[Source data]
import Summits.CriticalPhenomena.PercolationContinuityZ3.Theorems.PercNearOneGluingNoHeavyQuantCornerPrelims
import HarnessLib

/-!
# QUANT lane R8, T-DEC: the CORNER STEP of the flow form of DEC — some witness saturates the corner pair (LEAD-NOTES-G21 N45 (4) CLAIM)

builds on p205010 (kernel theorem, internal audit signed; external expert review pending)

Support file (`--supports stmt-CriticalPhenomena-4575`), QUANT lane typer seat prim-quant-stmt (gen 23), rung R8 of
`run/shared/lean/prim/quant/LADDER.md`.  Theorems only; standard axioms, no sorries.  Continues `…QuantFlowUncross` (p304437: the two
exchange moves `IsFlowAtT.shift`, `IsFlowAtT.uncross`).  This file proves the CLAIM of the lead's corner theorem (N45 (4)) over the kernel's
`LawDec.FlowAtT`, in the form needed at EVERY stage of the corner run: for a low atom `l₂` (`l₂ ≤ j′`, `2l₂ < T`) above which every low
is spent (a higher low has no mass, or meets only mids without capacity) and a compatible mid `h₁` (`h₁ ≤ min(j′, M)`, `T < l₂ + h₁`) below
which `l₂`'s compatible mids have no capacity — in particular for the HIGHEST low and its LOWEST compatible mid — EVERY feasible instance
has a witness carrying exactly `t* = min(μ l₂, μ h₁ / usage(l₂,h₁))` on `(l₂, h₁)`: the generic move of the south-west corner rule (N45 (2):
the corner run computes the exact LP optimum in 1 675 179 / 1 675 179 census instances).  The definition of the full corner run and the
induction over it (zero the spent low / the saturated mid and recurse; giants last at rate x/(1−x)) are left to the next file; with this step
they are bookkeeping.

* bookkeeping in `…QuantCornerPrelims` (`IsFlowAtT.le_corner`: `f l₂ h₁ ≤ t*` always; support counts; column-load update).
* **`IsFlowAtT.corner_exchange`** — if `f l₂ h₁ < t*`: the row of `l₂` has another positive entry `h' > h₁`; if the load of `h₁` has
  slack, SHIFT `ε = min(f l₂ h', slack/usage(l₂,h₁), t* − f l₂ h₁)` (`IsFlowAtT.shift`); otherwise a lower low `l' < l₂` sits on `h₁` and the
  MONGE SWAP with `ε = min(f l₂ h', f l' h₁·usage(l',h₁)/usage(l₂,h₁), t* − f l₂ h₁)` applies (`IsFlowAtT.uncross`, `usage_monge`); in
  each case either `t*` is reached or the potential `#{h ≠ h₁ : f l₂ h > 0} + #{l ≠ l₂ : f l h₁ > 0} + [load(h₁) < μ h₁]` drops.
* **`IsFlowAtT.corner_step`**, **`FlowAtT.corner_step`** — the CLAIM, by induction on the potential.

[this work]; `…QuantLawDecFlows` (typer g22), `…QuantLawDecUsageMonge(Rates)` (lead g21), `…QuantFlowUncross` (this seat).  Corner /
Monge rules for transportation problems are classical (Hoffman 1963); nothing here is cited as a published result.  The gluing rows served
[cite: KozmaNitzan2024, Conjecture 3 (p. 15)]; product measure [cite: Grimmett1999, §1.3 p. 10].
-/

noncomputable section
namespace Summit.CriticalPhenomena.PercolationContinuityZ3.Theorems
namespace Quant
open Finset
namespace LawDec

## [About this exercise]
Include both ends. Return the line holding "MONGE SWAP with" and all lines after it in the records above, exactly as written.

## [Solved problem]
  MONGE SWAP with `ε = min(f l₂ h', f l' h₁·usage(l',h₁)/usage(l₂,h₁), t* − f l₂ h₁)` applies (`IsFlowAtT.uncross`, `usage_monge`); in
  each case either `t*` is reached or the potential `#{h ≠ h₁ : f l₂ h > 0} + #{l ≠ l₂ : f l h₁ > 0} + [load(h₁) < μ h₁]` drops.
* **`IsFlowAtT.corner_step`**, **`FlowAtT.corner_step`** — the CLAIM, by induction on the potential.

[this work]; `…QuantLawDecFlows` (typer g22), `…QuantLawDecUsageMonge(Rates)` (lead g21), `…QuantFlowUncross` (this seat).  Corner /
Monge rules for transportation problems are classical (Hoffman 1963); nothing here is cited as a published result.  The gluing rows served
[cite: KozmaNitzan2024, Conjecture 3 (p. 15)]; product measure [cite: Grimmett1999, §1.3 p. 10].
-/

noncomputable section
namespace Summit.CriticalPhenomena.PercolationContinuityZ3.Theorems
namespace Quant
open Finset
namespace LawDec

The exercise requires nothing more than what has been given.